The adjusted results, discussed below, eliminate the impact of restructuring and other costs and enhance the overall understanding of the Company’s performance. Sensient’s adjusted earnings per share from continuing operations were 71 cents in the fourth quarters of both 2015 and 2014. Adjusted operating income was $46.7 million and $48.0 million in the fourth quarters of 2015 and 2014, respectively.

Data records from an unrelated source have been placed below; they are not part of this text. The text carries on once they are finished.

/-- **The adjoint identity for the smoothing remainder** (Fubini; the kernel `λ_{δ/2,δ}` is
even): for `p` integrable on `I × B(x_B, R + δ)` and `θ ∈ C_c^∞(I × B(x_B, R))`,
`∫∫_{I×B(x_B,R+δ)} p(t,y) Λ[θ(t,·)](y) = ∫∫_{I×B(x_B,R)} Λ[𝟙_{B(x_B,R+δ)} p(t,·)](y) θ(t,y)`. [folklore] -/
theorem integrableOn_and_setIntegral_mul_newtonFarSmoothing_slice_eq (hδ : 0 < δ)
    (hp : IntegrableOn (uncurry p) (Ioo a b ×ˢ ball xB (R + δ)) volume)
    (hθ : IsSpaceTimeTestOn (⟨Ioo a b ×ˢ ball xB R, isOpen_Ioo.prod isOpen_ball⟩ :
      Opens (ℝ × EuclideanSpace ℝ (Fin 3))) θ) :
    IntegrableOn (fun z : ℝ × EuclideanSpace ℝ (Fin 3) =>
        pressureFarPart δ xB (R + δ) p z.1 z.2 * θ z.1 z.2) (Ioo a b ×ˢ ball xB R) volume ∧
    ∫ z in Ioo a b ×ˢ ball xB (R + δ), p z.1 z.2 * newtonFarSmoothing (δ / 2) δ (θ z.1) z.2 =
      ∫ z in Ioo a b ×ˢ ball xB R, pressureFarPart δ xB (R + δ) p z.1 z.2 * θ z.1 z.2 := by
  -- notation
  set I : Set ℝ := Ioo a b with hI
  set B : Set (EuclideanSpace ℝ (Fin 3)) := ball xB R with hB
  set B' : Set (EuclideanSpace ℝ (Fin 3)) := ball xB (R + δ) with hB'
  set S : Set (ℝ × EuclideanSpace ℝ (Fin 3)) := I ×ˢ B with hS
  set S' : Set (ℝ × EuclideanSpace ℝ (Fin 3)) := I ×ˢ B' with hS'
  set lam : EuclideanSpace ℝ (Fin 3) → ℝ := newtonFarLaplacian (δ / 2) δ with hlam
  have hS'm : MeasurableSet S' := measurableSet_Ioo.prod measurableSet_ball
  have hSm : MeasurableSet S := measurableSet_Ioo.prod measurableSet_ball
  -- the kernel: continuous and bounded
  have hlamc : Continuous lam := continuous_newtonFarLaplacian_half hδ
  obtain ⟨Λmax, hΛmax⟩ := hlamc.bounded_above_of_compact_support
    (hasCompactSupport_newtonFarLaplacian (by positivity) (by linarith))
  have hΛ0 : 0 ≤ Λmax := (norm_nonneg _).trans (hΛmax 0)
  -- the test function: continuous, bounded, slices supported in `B`
  have hθc : Continuous (uncurry θ) := hθ.contDiff.continuous
  obtain ⟨Cθ, hCθ⟩ := hθc.bounded_above_of_compact_support hθ.hasCompactSupport
  have hCθ' : ∀ t y, ‖θ t y‖ ≤ Cθ := fun t y => hCθ (t, y)
  have hCθ0 : 0 ≤ Cθ := (norm_nonneg _).trans (hCθ' 0 0)
  have hθ0 : ∀ t y, (t, y) ∉ S → θ t y = 0 := fun t y h => hθ.apply_eq_zero h
  have hθB : ∀ t y, y ∉ B → θ t y = 0 := fun t y hy => hθ0 t y fun h => hy h.2
  -- the restricted pressure as a function on the whole space
  set P : ℝ × EuclideanSpace ℝ (Fin 3) → ℝ := S'.indicator (uncurry p) with hP
  have hPi : Integrable P (volume : Measure (ℝ × EuclideanSpace ℝ (Fin 3))) :=
    hp.integrable_indicator hS'm
  have hPsplit : ∀ t y, P (t, y) = I.indicator (fun _ => (1 : ℝ)) t * B'.indicator (p t) y := by
    intro t y
    by_cases ht : t ∈ I
    · by_cases hy : y ∈ B'
      · rw [hP, indicator_of_mem (mk_mem_prod ht hy), indicator_of_mem ht, indicator_of_mem hy,
          one_mul]; rfl
      · rw [hP, indicator_of_notMem (fun h => hy h.2), indicator_of_notMem hy, mul_zero]
    · rw [hP, indicator_of_notMem (fun h => ht h.1), indicator_of_notMem ht, zero_mul]
  -- the product measure and the regrouping equivalence `((t, y), y') ↦ ((t, y'), y)`
  set μ : Measure ((ℝ × EuclideanSpace ℝ (Fin 3)) × EuclideanSpace ℝ (Fin 3)) :=
    (volume : Measure (ℝ × EuclideanSpace ℝ (Fin 3))).prod (volume : Measure (EuclideanSpace ℝ (Fin 3)))
    with hμ
  set e : (ℝ × EuclideanSpace ℝ (Fin 3)) × EuclideanSpace ℝ (Fin 3) ≃ᵐ
      (ℝ × EuclideanSpace ℝ (Fin 3)) × EuclideanSpace ℝ (Fin 3) :=
    (MeasurableEquiv.prodAssoc.trans ((MeasurableEquiv.refl ℝ).prodCongr MeasurableEquiv.prodComm)).trans
      MeasurableEquiv.prodAssoc.symm with he_def
  have he_apply : ∀ w : (ℝ × EuclideanSpace ℝ (Fin 3)) × EuclideanSpace ℝ (Fin 3),
      e w = ((w.1.1, w.2), w.1.2) := fun w => rfl
  have he : MeasurePreserving e μ μ := by
    have h1 : MeasurePreserving (MeasurableEquiv.prodAssoc :
        (ℝ × EuclideanSpace ℝ (Fin 3)) × EuclideanSpace ℝ (Fin 3) ≃ᵐ
          ℝ × EuclideanSpace ℝ (Fin 3) × EuclideanSpace ℝ (Fin 3)) μ
        ((volume : Measure ℝ).prod ((volume : Measure (EuclideanSpace ℝ (Fin 3))).prod volume)) := by
      rw [hμ, Measure.volume_eq_prod]
      exact measurePreserving_prodAssoc volume volume volume
    have h2 : MeasurePreserving ((MeasurableEquiv.refl ℝ).prodCongr
        (MeasurableEquiv.prodComm : EuclideanSpace ℝ (Fin 3) × EuclideanSpace ℝ (Fin 3) ≃ᵐ
          EuclideanSpace ℝ (Fin 3) × EuclideanSpace ℝ (Fin 3)))
        ((volume : Measure ℝ).prod ((volume : Measure (EuclideanSpace ℝ (Fin 3))).prod volume))
        ((volume : Measure ℝ).prod ((volume : Measure (EuclideanSpace ℝ (Fin 3))).prod volume)) :=
      (MeasurePreserving.id volume).prod Measure.measurePreserving_swap
    exact (h1.trans h2).trans h1.symm
  -- the triple integrand in the variables `((t, y), y')`
  set Ψ : (ℝ × EuclideanSpace ℝ (Fin 3)) × EuclideanSpace ℝ (Fin 3) → ℝ :=
    fun q => P q.1 * (lam (q.1.2 - q.2) * θ q.1.1 q.2) with hΨ
  have hKc : Continuous fun q : (ℝ × EuclideanSpace ℝ (Fin 3)) × EuclideanSpace ℝ (Fin 3) =>
      lam (q.1.2 - q.2) * θ q.1.1 q.2 :=
    (hlamc.comp ((continuous_snd.comp continuous_fst).sub continuous_snd)).mul
      (hθc.comp ((continuous_fst.comp continuous_fst).prodMk continuous_snd))
  have hΨm : AEStronglyMeasurable Ψ μ := hPi.aestronglyMeasurable.comp_fst.mul hKc.aestronglyMeasurable
  -- integrability of `Ψ`
  have hKbd : ∀ (z : ℝ × EuclideanSpace ℝ (Fin 3)) (y' : EuclideanSpace ℝ (Fin 3)),
      ‖lam (z.2 - y') * θ z.1 y'‖ ≤ Λmax * B.indicator (fun _ => Cθ) y' := by
    intro z y'
    by_cases hy : y' ∈ B
    · rw [indicator_of_mem hy, norm_mul]
      exact mul_le_mul (hΛmax _) (hCθ' _ _) (norm_nonneg _) hΛ0
    · rw [hθB z.1 y' hy, mul_zero, norm_zero, indicator_of_notMem hy, mul_zero]
  have hBvol : volume B < ∞ := measure_ball_lt_top
  have hindB : Integrable (B.indicator fun _ : EuclideanSpace ℝ (Fin 3) => Cθ)
      (volume : Measure (EuclideanSpace ℝ (Fin 3))) :=
    (integrable_indicator_iff measurableSet_ball).2 (integrableOn_const hBvol.ne)
  have hΨi : Integrable Ψ μ := by
    rw [integrable_prod_iff hΨm]
    constructor
    · refine Eventually.of_forall fun z => ?_
      have hcz : Continuous fun y' => lam (z.2 - y') * θ z.1 y' :=
        (hlamc.comp (continuous_const.sub continuous_id)).mul (hθc.comp (Continuous.prodMk_right z.1))
      refine (Integrable.mono' (hindB.const_mul Λmax) hcz.aestronglyMeasurable
        (Eventually.of_forall fun y' => hKbd z y')).const_mul (P z) |>.congr ?_
      exact Eventually.of_forall fun y' => rfl
    · have hbound : ∀ z : ℝ × EuclideanSpace ℝ (Fin 3), ‖∫ y', ‖Ψ (z, y')‖‖ ≤
          (Λmax * (Cθ * (volume B).toReal)) * ‖P z‖ := by
        intro z
        rw [Real.norm_eq_abs, abs_of_nonneg (integral_nonneg fun _ => norm_nonneg _)]
        calc ∫ y', ‖Ψ (z, y')‖ = ∫ y', ‖P z‖ * ‖lam (z.2 - y') * θ z.1 y'‖ := by
              refine integral_congr_ae (Eventually.of_forall fun y' => ?_); rw [hΨ]; dsimp only
              rw [norm_mul]
          _ = ‖P z‖ * ∫ y', ‖lam (z.2 - y') * θ z.1 y'‖ := integral_const_mul _ _
          _ ≤ ‖P z‖ * ∫ y', Λmax * B.indicator (fun _ => Cθ) y' := by
              refine mul_le_mul_of_nonneg_left (integral_mono_of_nonneg
                (Eventually.of_forall fun _ => norm_nonneg _) (hindB.const_mul Λmax)
                (Eventually.of_forall (hKbd z))) (norm_nonneg _)
          _ = (Λmax * (Cθ * (volume B).toReal)) * ‖P z‖ := by
              rw [integral_const_mul, integral_indicator measurableSet_ball, setIntegral_const,
                smul_eq_mul, measureReal_def, hB]
              ring
      exact Integrable.mono' (hPi.norm.const_mul _) (hΨm.norm.integral_prod_right')
        (Eventually.of_forall hbound)
  -- Step 1: the left-hand side is `∫ Ψ`
  have hL : ∫ z in S', p z.1 z.2 * newtonFarSmoothing (δ / 2) δ (θ z.1) z.2 = ∫ q, Ψ q ∂μ := by
    rw [hμ, integral_prod _ hΨi, ← integral_indicator hS'm]
    refine integral_congr_ae (Eventually.of_forall fun z => ?_)
    rw [hΨ]
    dsimp only
    rw [integral_const_mul]
    by_cases hz : z ∈ S'
    · rw [indicator_of_mem hz, hP, indicator_of_mem hz, newtonFarSmoothing_eq_integral_sub]; rfl
    · rw [indicator_of_notMem hz, hP, indicator_of_notMem hz, zero_mul]
  -- Step 2: regroup the variables
  have hR1 : ∫ q, Ψ q ∂μ = ∫ w, Ψ (e w) ∂μ := (he.integral_comp e.measurableEmbedding Ψ).symm
  -- Step 3: the regrouped integrand, integrated first in `y`
  have hΦi : Integrable (fun w => Ψ (e w)) μ := he.integrable_comp_emb e.measurableEmbedding |>.2 hΨi
  have hinner : ∀ w₁ : ℝ × EuclideanSpace ℝ (Fin 3), ∫ y, Ψ (e (w₁, y)) =
      S.indicator (fun z : ℝ × EuclideanSpace ℝ (Fin 3) =>
        pressureFarPart δ xB (R + δ) p z.1 z.2 * θ z.1 z.2) w₁ := by
    rintro ⟨t, y'⟩
    have e1 : ∀ y, Ψ (e ((t, y'), y)) = θ t y' * (I.indicator (fun _ => (1 : ℝ)) t *
        (B'.indicator (p t) y * lam (y - y'))) := fun y => by
      rw [he_apply, hΨ]; dsimp only; rw [hPsplit]; ring
    simp_rw [e1]
    rw [integral_const_mul, integral_const_mul]
    have e2 : ∫ y, B'.indicator (p t) y * lam (y - y') =
        pressureFarPart δ xB (R + δ) p t y' := by
      rw [pressureFarPart, newtonFarSmoothing_indicator_eq_setIntegral hδ _ _ measurableSet_ball,
        ← integral_indicator measurableSet_ball]
      refine integral_congr_ae (Eventually.of_forall fun y => ?_)
      dsimp only
      by_cases hy : y ∈ B'
      · rw [indicator_of_mem hy, indicator_of_mem hy, mul_comm]
      · rw [indicator_of_notMem hy, indicator_of_notMem hy, zero_mul]
    rw [e2]
    by_cases ht : t ∈ I
    · by_cases hy' : y' ∈ B
      · rw [indicator_of_mem ht, indicator_of_mem (mk_mem_prod ht hy'), one_mul, mul_comm]
      · rw [hθB t y' hy', zero_mul, indicator_of_notMem (fun h => hy' h.2)]
    · rw [indicator_of_notMem ht, zero_mul, mul_zero, indicator_of_notMem (fun h => ht h.1)]
  have hR2 : ∫ w, Ψ (e w) ∂μ =
      ∫ z in S, pressureFarPart δ xB (R + δ) p z.1 z.2 * θ z.1 z.2 := by
    rw [hμ, integral_prod _ hΦi, ← integral_indicator hSm]
    exact integral_congr_ae (Eventually.of_forall hinner)
  refine ⟨?_, by rw [hL, hR1, hR2]⟩
  -- integrability of the far part against the test function
  have hint := hΦi.integral_prod_left
  have hfun : (fun x : ℝ × EuclideanSpace ℝ (Fin 3) => ∫ y, Ψ (e (x, y))) =
      S.indicator (fun z : ℝ × EuclideanSpace ℝ (Fin 3) =>
        pressureFarPart δ xB (R + δ) p z.1 z.2 * θ z.1 z.2) := funext hinner
  rw [hfun] at hint
  exact (integrable_indicator_iff hSm).1 hint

Foreign currency translation reduced adjusted operating income by 5.5% and adjusted earnings per share by 5.6%.
 
For the year ended December 31, 2015, adjusted earnings per share from continuing operations were $3.05 compared to $3.02 in the year ended December 31, 2014.  Adjusted operating income was $210.0 million and $221.2 million for the years ended December 31, 2015 and 2014, respectively.  Foreign currency translation reduced adjusted operating income by 6.7% and adjusted earnings per share by 7.3% in 2015.

Cash provided by operating activities was $128.0 million in 2015 and $189.2 million in 2014.  The Company repurchased approximately 200,000 shares of its common stock in the fourth quarter and approximately 2.7 million shares in 2015.  Including dividend payments, the Company returned approximately $225 million to shareholders in 2015.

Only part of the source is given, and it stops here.